Film score by Daniel Pemberton
- Released: March 20, 2026
- Recorded: 2025–2026
- Studios: Abbey Road Studios, London; AIR Studios, London; Rue Boyer Studios, Paris; Les Studios Saint Germain, Paris;
- Genre: Film score
- Length: 119:46
- Label: Milan
- Producer: Daniel Pemberton

Daniel Pemberton chronology
| The Bad Guys 2 (2025) | Project Hail Mary (2026) | The Drama (2026) |

= Project Hail Mary (soundtrack) =

Project Hail Mary (Original Motion Picture Score) is the film score composed by Daniel Pemberton to the 2026 film Project Hail Mary directed by Phil Lord and Christopher Miller and written by Drew Goddard, based on the 2021 novel by Andy Weir, starring Ryan Gosling, Sandra Hüller, James Ortiz and Lionel Boyce. The film score was released by Milan Records on March 20, 2026.

== Development ==
At San Diego Comic-Con, Lord and Miller announced that Daniel Pemberton would compose the music for Project Hail Mary, a departure from Mark Mothersbaugh, the usual score composer on the director duo's previous ventures. Pemberton had previously collaborated with Lord and Miller on Spider-Man: Into the Spider-Verse (2018) and Spider-Man: Across the Spider-Verse (2023), where they had worked as writers and producers.

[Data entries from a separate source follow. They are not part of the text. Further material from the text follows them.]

import Summits.Parity.GeneralizedHardyLittlewood.Theses.PrimeLevelFamEdge
import HarnessLib

/-!
# `BeyondDiagonalBeatsQuarter` (route `PrimeLevelFamEdge`, rev 3): the edge demand, rev-3 re-land

Route `PrimeLevelFamEdge` (cell landau-siegel §D, BIRTH (2)) splits its deciding content into
K_A `MomentsBeyondDiagonal` (∃ a window `Δ > 1` carrying the KMV moment asymptotics) and
K_B `BeyondDiagonalBeatsQuarter` (rev 2: ∀ windows `Δ > 1`, ∀ functionals `T₁ T₂` with the
asymptotics on `(0, Δ]`, SOME sub-window `(a, b) ⊂ [1, Δ]`, `a < 3/2`, beats `¼`; rev 3 prefixes the
printed first-moment fact `FirstMomentPrinted` = `bettin2017_theorem11_primeLevel` as antecedent, so
the lemmas below carry it as the extra binder `hF`). Because K_A is
existential in the length while K_B is universal over `(Δ, T₁, T₂)` with a downward-closed
hypothesis, the pair still forces beating sub-windows ARBITRARILY CLOSE to the diagonal `Δ = 1⁺`:

* `edge_of_firstMoment_and_beatsQuarter` — K_B (given the printed fact): any pair matching the
  asymptotics on some window `Δ > 1` has beating sub-windows inside `[1, 1+δ]` for every `δ > 0`
  (the restriction of `MomentAsymptotics` to a shorter window is definitional and inlined);
* `edge_limsup_of_moments_firstMoment_and_beatsQuarter` — K_A ∧ FirstMomentPrinted ∧ K_B ⇒ the K_A
  functionals have beating sub-windows inside `[1, 1+δ]` for every `δ > 0` (lim-sup form; the profile
  may depend on `δ`).

WHY A NEW FILE (rev-3 re-land, ls-knife-typer-3 g10 for ls-Bfam-plan g3 / ls-ref-1): the rev-2 file
`Theorems/BeyondDiagonalBeatsQuarter/Negative/EdgeDemand.lean` states `edge_of_beyondDiagonalBeatsQuarter`
/ `edge_limsup_of_moments_and_beatsQuarter` WITHOUT the binder `hF`; after the route edit 2437b0f57bb2
(K_B := printed first-moment fact → C′ body) those rev-2 statements are unprovable and that file no
longer builds, while the gate's Theorems append-only rule refuses both mutating and removing them
(`theorems.append-only`, dry-runs 2026-08-27T11:0xZ). The rev-3 statements therefore live here under
new names; the rev-2 file awaits an operator maintenance retirement.

So the load-bearing content of K_A ∧ K_B(rev 2) INCLUDES a statement at the diagonal edge, where the
one-piece envelope's slack `(Δ'−1)/(4(1+Δ'))` tends to `0`. Refuter's erratum to its own pre-read
(ls-ref-1 g4, VERDICTS §31 ERRATUM): rev 1/2 (K_B := C′) weakened rev 0's neighbourhood form to this
lim-sup form but did not remove it; a germ-free design merges existence and value into one
existential crux (typed in the refuter's scratch `FamGermProbe.lean`, planner's call). Standard axioms.
«The programme SEARCHES and TYPES; no claim about Landau–Siegel zeros, Theorems 1–2 of
arXiv:2211.02515 or a repaired Margin232 until a kernel theorem says so.»

## References

* [KowalskiMichelVanderKam2000] E. Kowalski, P. Michel, J. VanderKam, J. reine angew. Math. 526
  (2000) 1–34: Thm. 6.1 (32), §2 footnote 2 (the envelope `Δ/(2(1+Δ))`, `= ¼` exactly at `Δ = 1`).
  [held: paper:doi-10-1515-crll-2000-074]
-/

namespace Summit.Parity.GeneralizedHardyLittlewood.Theorems.BeyondDiagonalBeatsQuarter.Negative

open Polynomial
open Literature.NumberTheory.LFunctions
open Summit.Parity.GeneralizedHardyLittlewood.Theses.PrimeLevelFamEdge

/-- **K_B alone forces the edge:** any pair `T₁, T₂` matching the asymptotics on SOME window `Δ > 1`
has, for every `δ > 0`, a beating sub-window inside `[1, 1+δ]` (apply K_B at `min Δ (1+δ)`).
[cite: KowalskiMichelVanderKam2000, §2 footnote 2] -/
theorem edge_of_firstMoment_and_beatsQuarter (hF : FirstMomentPrinted) (hB : BeyondDiagonalBeatsQuarter)
    {T₁ T₂ : ℝ → ℝ[X] → ℝ[X] → ℝ} {Δ : ℝ} (hΔ : 1 < Δ) (hMA : KMV2000.MomentAsymptotics 1 Δ T₁ T₂)
    {δ : ℝ} (hδ : 0 < δ) :
    ∃ a b : ℝ, 1 ≤ a ∧ a < b ∧ b ≤ 1 + δ ∧ ∃ P : ℝ[X], KMV2000.Admissible P ∧
      ∀ Δ' : ℝ, a < Δ' → Δ' < b →
        1 / 4 < (KMV2000.linForm Δ' P 1 + T₁ Δ' P 1) ^ 2 /
          (2 * (KMV2000.secondMomentForm Δ' P 1 + T₂ Δ' P 1)) := by
  have h1 : 1 < min Δ (1 + δ) := lt_min hΔ (by linarith)
  obtain ⟨a, b, ha, hab, hb, -, P, hP, hval⟩ :=
    hB hF _ h1 T₁ T₂ (fun P Q hP hQ Δ₀ h0 h2 => hMA P Q hP hQ Δ₀ h0 (h2.trans (min_le_left Δ (1 + δ))))
  exact ⟨a, b, ha, hab, le_trans hb (min_le_right _ _), P, hP, hval⟩

/-- **K_A ∧ FirstMomentPrinted ∧ K_B(rev 3) ⇒ the edge demand, lim-sup form:** for the K_A functionals,
for EVERY `δ > 0`
there is a beating sub-window inside `[1, 1+δ]`. [cite: KowalskiMichelVanderKam2000, §2 footnote 2] -/
theorem edge_limsup_of_moments_firstMoment_and_beatsQuarter (hA : MomentsBeyondDiagonal)
    (hF : FirstMomentPrinted) (hB : BeyondDiagonalBeatsQuarter) :
    ∃ T₁ T₂ : ℝ → ℝ[X] → ℝ[X] → ℝ, (∃ Δ : ℝ, 1 < Δ ∧ KMV2000.MomentAsymptotics 1 Δ T₁ T₂) ∧
      ∀ δ : ℝ, 0 < δ → ∃ a b : ℝ, 1 ≤ a ∧ a < b ∧ b ≤ 1 + δ ∧ ∃ P : ℝ[X], KMV2000.Admissible P ∧
        ∀ Δ' : ℝ, a < Δ' → Δ' < b →
          1 / 4 < (KMV2000.linForm Δ' P 1 + T₁ Δ' P 1) ^ 2 /
            (2 * (KMV2000.secondMomentForm Δ' P 1 + T₂ Δ' P 1)) := by
  obtain ⟨Δ, hΔ, T₁, T₂, hMA⟩ := hA
  exact ⟨T₁, T₂, ⟨Δ, hΔ, hMA⟩, fun δ hδ => edge_of_firstMoment_and_beatsQuarter hF hB hΔ hMA hδ⟩

end Summit.Parity.GeneralizedHardyLittlewood.Theorems.BeyondDiagonalBeatsQuarter.Negative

Pemberton used physical instrumentation and samples rather than synthesizers for much of the score, desiring to make the music sound personal and connect with audiences emotionally despite the film's wide science fiction scope. He utilized "body percussion" by recording clapping and stamping sounds from sixteen people to simulate complex drum machine patterns, employed cristal baschet, ondes martenot and glass harmonica for textural elements. He also included large choral components. Pemberton also recorded a "leaky, squeaky tap" in a friend's house using an iPhone, which was sampled in the score.

== Release ==
The score was released through Milan Records on March 20, 2026. A vinyl edition is scheduled to be released by Mutant in August 2026.

== Reception ==
Zanobard Reviews gave the score an 8/10 rating and wrote, "The wackiness of Daniel Pemberton's Project Hail Mary is matched only by its pure wonder, with both evoked by some delightful instrumental combinations and a compelling "race to save humanity' narrative that overall results in an utterly stellar score." Amy Nicholson of Los Angeles Times wrote that "Daniel Pemberton's score has that same sense of free-ranging curiosity, flitting between genres at will" and noted that it was "distractingly eclectic but vastly preferable to sci-fi scores that just aim to sound". David Rooney of The Hollywood Reporter said that the film is "elevated by the moving solemnity and celestial dimensions of Daniel Pemberton's beautiful score". Nick Hasted of The Arts Desk noted that "Daniel Pemberton's score emphasises both looming threat and camaraderie".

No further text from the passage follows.